Some common problems:

Small, missing or misshapen ears, skin tags (usual in front of the ear), mouth opening larger on one side (Macpostoma); Underdevelopment of the muscles of the face (Hypoplasia); Spinal vertebrae fused, missing or not formed on one side (Hemivertebrae); Ribs misshapen on one side; Eyes – dermoid cyst over the eye, Anophthalmia: missing eye; Middle ear abnormalities – nearly all of the children have hearing loss on the abnormal side; Cleft lip and or palate; Breathing difficulties – some of the children with Goldenhar have required a tracheostomy soon after birth; Feeding problems – some of the children have had difficulty swallowing and required tube feeding; Internal problems such as kidney or heart (heart are less common but, occasionally, are found with this syndrome.

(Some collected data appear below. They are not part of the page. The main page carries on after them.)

/-- ★ **`C_T ≥ C_T⁰ ∧ TightFreeMotifPricingCap ⟹ LAP^D on motifs`** (any admissible instance `CutBounds W R B`, `ρ ≥ 0`). [folklore] -/
theorem ballAveragedMotifPricingCap_of_tightFree {W : ℝ → ℝ} {R B e ρ ϱ CT D : ℝ} (hW : CutBounds W R B) (hρ : 0 ≤ ρ)
    (hCT : CT₀ R B e ρ ≤ CT) (h : TightFreeMotifPricingCap ρ ϱ D W e) :
    BallAveragedMotifPricingCap ρ ϱ (1 / 20) (1 / 8) D W e (1 / 100) CT := by
  intro M z hz hs c hconf
  by_cases ht : TightNearCap ρ D z c
  · exact tightAbsorptionCap hW hρ hCT hs ht
  · rw [ballAvg_surplusCap_eq_of_not_tightNearCap ht]
    exact h M z hz hs c hconf ht

/-- ★ **`T′♭ ⟸ TightFreeMotifPricingCap`** for any admissible Schur cut whose `effPot` vanishes from `R' ≤ ρ₁` on (`CutBounds (effPot w ω A) R B`,
`0 ≤ ρ ≤ ρ₁`, `13/10·D + 1 ≤ ρ₁`, `ρ + ρ₁ ≤ ϱ`; `C_T := C_T⁰(R,B,eUp + A,ρ)`). [folklore chaining] -/
theorem schurTopologicalPricing_of_tightFreeMotifCap {w ω : ℝ → ℝ} {A eUp R B R' ρ ρ₁ ϱ D : ℝ} (hWB : CutBounds (effPot w ω A) R B)
    (hW : ∀ r, R' ≤ r → effPot w ω A r = 0) (h0 : 0 ≤ ρ) (hρ : ρ ≤ ρ₁) (hR : R' ≤ ρ₁) (hD : 13 / 10 * D + 1 ≤ ρ₁) (hϱ : ρ + ρ₁ ≤ ϱ)
    (h : TightFreeMotifPricingCap ρ ϱ D (effPot w ω A) (eUp + A)) :
    SchurTopologicalPricing (1 / 20) (1 / 8) w ω A eUp (1 / 100) (CT₀ R B (eUp + A) ρ) :=
  schurTopologicalPricing_of_ballAveragedMotifCap hW (by norm_num) (by norm_num) h0 hρ hR hD hϱ (by norm_num)
    ((Dfl_pos hWB.range_nonneg hWB.floor_nonneg).le.trans (Dfl_le_CT₀ hWB.range_nonneg hWB.floor_nonneg ρ))
    (ballAveragedMotifPricingCap_of_tightFree hWB h0 le_rfl h)

/-! ## §9. The record node BY NAME: the `C_T`-free finite motif family beneath `T′♭₄₅` -/

/-- ★ **`T′♭₄₅(1/100, C_T⁴⁵(ρ)) ⟸ TightFreeMotifPricingCap ρ ϱ D W₄₅ e₄₅`** (`0 ≤ ρ ≤ ρ₁`, `9/2 ≤ ρ₁`, `13/10·D + 1 ≤ ρ₁`, `ρ + ρ₁ ≤ ϱ`).
[folklore chaining] -/
theorem schurTopologicalPricing_fourHalf_of_tightFreeMotifCap {ρ ρ₁ ϱ D : ℝ} (h0 : 0 ≤ ρ) (hρ : ρ ≤ ρ₁) (hR : 9 / 2 ≤ ρ₁)
    (hD : 13 / 10 * D + 1 ≤ ρ₁) (hϱ : ρ + ρ₁ ≤ ϱ)
    (h : TightFreeMotifPricingCap ρ ϱ D (effPot w₄₅ ω₄ (3 / 400)) (-(7175 / 10000) + 3 / 400)) :
    SchurTopologicalPricing (1 / 20) (1 / 8) w₄₅ ω₄ (3 / 400) (-(7175 / 10000)) (1 / 100) (CT₀ (9 / 2) 1 (-(7175 / 10000) + 3 / 400) ρ) :=
  schurTopologicalPricing_of_tightFreeMotifCap W₄₅_cutBounds (fun _ hr => effPot_fourHalf_eq_zero _ hr) h0 hρ hR hD hϱ h

/-- ★★ **The crux `AperiodicFrustratedLawGap` (stmt-27623) BY NAME from the `C_T`-FREE FINITE MOTIF FAMILY of the flat averaging rule**:
`MuEquilibriumDoor ∧ SF₄₅ ∧ UP(−0.7175) ∧ E′♭₄₅(1/1000, C_E, D_E) ∧ TightFreeMotifPricingCap ρ ϱ D W₄₅ e₄₅ ⟹ AperiodicFrustratedLawGap`
(`0 ≤ ρ ≤ ρ₁`, `9/2 ≤ ρ₁`, `13/10·D + 1 ≤ ρ₁`, `ρ + ρ₁ ≤ ϱ`). [folklore chaining] -/
theorem aperiodicFrustratedLawGap_fourHalf_of_tightFreeMotifCap {CE DE ρ ρ₁ ϱ D : ℝ}
    (hDoor : Summit.AtomisticToContinuum.Crystallization.Theses.GrainCoreNetworkSplit.MuEquilibriumDoor)
    (hSF : SF₄₅) (hU : PeriodicEnergyCeiling (-(7175 / 10000)))
    (hE : SchurElasticPricing (1 / 20) (1 / 8) w₄₅ ω₄ (3 / 400) (-(7175 / 10000)) (1 / 1000) CE DE)
    (h0 : 0 ≤ ρ) (hρ : ρ ≤ ρ₁) (hR : 9 / 2 ≤ ρ₁) (hD : 13 / 10 * D + 1 ≤ ρ₁) (hϱ : ρ + ρ₁ ≤ ϱ)
    (h : TightFreeMotifPricingCap ρ ϱ D (effPot w₄₅ ω₄ (3 / 400)) (-(7175 / 10000) + 3 / 400)) :
    Summit.AtomisticToContinuum.Crystallization.Theses.FrustratedLawDichotomy.AperiodicFrustratedLawGap :=
  aperiodicFrustratedLawGap_of_split_schurCut (by norm_num) hDoor hSF hU (by norm_num)
    (schurTopologicalPricing_fourHalf_of_tightFreeMotifCap h0 hρ hR hD hϱ h) (by norm_num) hE

/-- **One-shell literal**: `ρ = 23/20`, `D = 3/2`, `ρ₁ = 9/2`, `ϱ = 113/20`. [folklore chaining] -/
theorem aperiodicFrustratedLawGap_fourHalf_of_tightFreeMotifCap_oneShell {CE DE : ℝ}
    (hDoor : Summit.AtomisticToContinuum.Crystallization.Theses.GrainCoreNetworkSplit.MuEquilibriumDoor)
    (hSF : SF₄₅) (hU : PeriodicEnergyCeiling (-(7175 / 10000)))
    (hE : SchurElasticPricing (1 / 20) (1 / 8) w₄₅ ω₄ (3 / 400) (-(7175 / 10000)) (1 / 1000) CE DE)
    (h : TightFreeMotifPricingCap (23 / 20) (113 / 20) (3 / 2) (effPot w₄₅ ω₄ (3 / 400)) (-(7175 / 10000) + 3 / 400)) :
    Summit.AtomisticToContinuum.Crystallization.Theses.FrustratedLawDichotomy.AperiodicFrustratedLawGap :=
  aperiodicFrustratedLawGap_fourHalf_of_tightFreeMotifCap (ρ₁ := 9 / 2) hDoor hSF hU hE (by norm_num) (by norm_num) le_rfl (by norm_num)
    (by norm_num) h

/-- **With the F1/F2 split** (concordance with lens-5 g35's pieces): `… ∧ F1^D ∧ F2^D ⟹ crux` at the record node. [folklore chaining] -/
theorem aperiodicFrustratedLawGap_fourHalf_of_motifPiecesCap {CE DE ρ ρ₁ ϱ D : ℝ}
    (hDoor : Summit.AtomisticToContinuum.Crystallization.Theses.GrainCoreNetworkSplit.MuEquilibriumDoor)
    (hSF : SF₄₅) (hU : PeriodicEnergyCeiling (-(7175 / 10000)))
    (hE : SchurElasticPricing (1 / 20) (1 / 8) w₄₅ ω₄ (3 / 400) (-(7175 / 10000)) (1 / 1000) CE DE)
    (h0 : 0 ≤ ρ) (hρ : ρ ≤ ρ₁) (hR : 9 / 2 ≤ ρ₁) (hD : 13 / 10 * D + 1 ≤ ρ₁) (hϱ : ρ + ρ₁ ≤ ϱ)
    (h1 : StrainedPatchMotifPricingCap ρ ϱ D (effPot w₄₅ ω₄ (3 / 400)) (-(7175 / 10000) + 3 / 400))
    (h2 : TightFreeDefectMotifPricingCap ρ ϱ D (effPot w₄₅ ω₄ (3 / 400)) (-(7175 / 10000) + 3 / 400)) :
    Summit.AtomisticToContinuum.Crystallization.Theses.FrustratedLawDichotomy.AperiodicFrustratedLawGap :=
  aperiodicFrustratedLawGap_fourHalf_of_tightFreeMotifCap hDoor hSF hU hE h0 hρ hR hD hϱ (tightFreeMotifPricingCap_iff_pieces.2 ⟨h1, h2⟩)

/-- **Range-5 twin** (`W₅ = effPot w₅ ω₅ (13/4000)`, `e₅`, `5 ≤ ρ₁`). [folklore chaining] -/
theorem aperiodicFrustratedLawGap_five_of_tightFreeMotifCap {CE DE ρ ρ₁ ϱ D : ℝ}
    (hDoor : Summit.AtomisticToContinuum.Crystallization.Theses.GrainCoreNetworkSplit.MuEquilibriumDoor)
    (hSF : SF₅) (hU : PeriodicEnergyCeiling (-(7175 / 10000)))
    (hE : SchurElasticPricing (1 / 20) (1 / 8) w₅ ω₅ (13 / 4000) (-(7175 / 10000)) (1 / 1000) CE DE)
    (h0 : 0 ≤ ρ) (hρ : ρ ≤ ρ₁) (hR : 5 ≤ ρ₁) (hD : 13 / 10 * D + 1 ≤ ρ₁) (hϱ : ρ + ρ₁ ≤ ϱ)
    (h : TightFreeMotifPricingCap ρ ϱ D (effPot w₅ ω₅ (13 / 4000)) (-(7175 / 10000) + 13 / 4000)) :
    Summit.AtomisticToContinuum.Crystallization.Theses.FrustratedLawDichotomy.AperiodicFrustratedLawGap :=
  aperiodicFrustratedLawGap_of_split_schurCut (by norm_num) hDoor hSF hU (by norm_num)
    (schurTopologicalPricing_of_tightFreeMotifCap W₅_cutBounds (fun _ hr => effPot_five_eq_zero _ hr) h0 hρ hR hD hϱ h) (by norm_num) hE

end Summit.AtomisticToContinuum.Crystallization.Theorems.FrustratedLawDichotomyAveragingRuleTightFree

end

General comments about Goldenhar Syndrome/Hemi-facial Microsomia:

The main features of this condition are the unilateral under development of one ear (which may even not be present) associated with underdevelopment of the jaw and cheek on the same side of the face. When this is the only problem, it is normally referred to as hemi-facial microsomia, but when associated with other abnormalities, particularly of the vertebrae (hemi-vertebrae or underdeveloped vertebrae, usually in the neck) it is referred to as Goldenhar Syndrome. It is likely, however, that these are two ends of the same spectrum of the same condition. The muscles of the affected side of the face are under developed and there are often skin tags or pits in front of the ear, or in a line between the ear and the corner of the mouth.

There are often abnormalities of the middle ear and the ear canal may be completely absent and deafness (unilateral) is extremely common. There are also eye abnormalities including dermoid and notches in the lids, squints and occasionally small eyes. Children with the Goldenhar end of the spectrum may have a variety of heart problems. A variety of kidney abnormalities may also be present. There are a number of other rarer congenital abnormalities that may occur. Most individuals with Goldenhar syndrome are of normal intelligence although learning difficulties can occur in about 13 per cent of cases. These are usually language problems as a result of deafness. There may also be speech and swallowing problems.

Many babies with Goldenhar syndrome have poor weight gain in the first year or two of life. Diagnosis of Goldenhar syndrome is made clinically and no DNA abnormality has been identified. Various environmental causes have been suggested but not proven. Early identification and treatment of deafness is important and speech therapy is often necessary. Help may be required with managing feeding problems and encouraging weight gain in early infancy.

Any associated abnormalities such as the congenital heart problems may need appropriate treatment. Plastic surgeons are now able to improve the growth of the face, particularly the jaw, through the use of bone distraction techniques (this is a device which is able to artificially lengthen the jaw bone). Children with Goldenhar syndrome may also need on-going orthodontic treatment.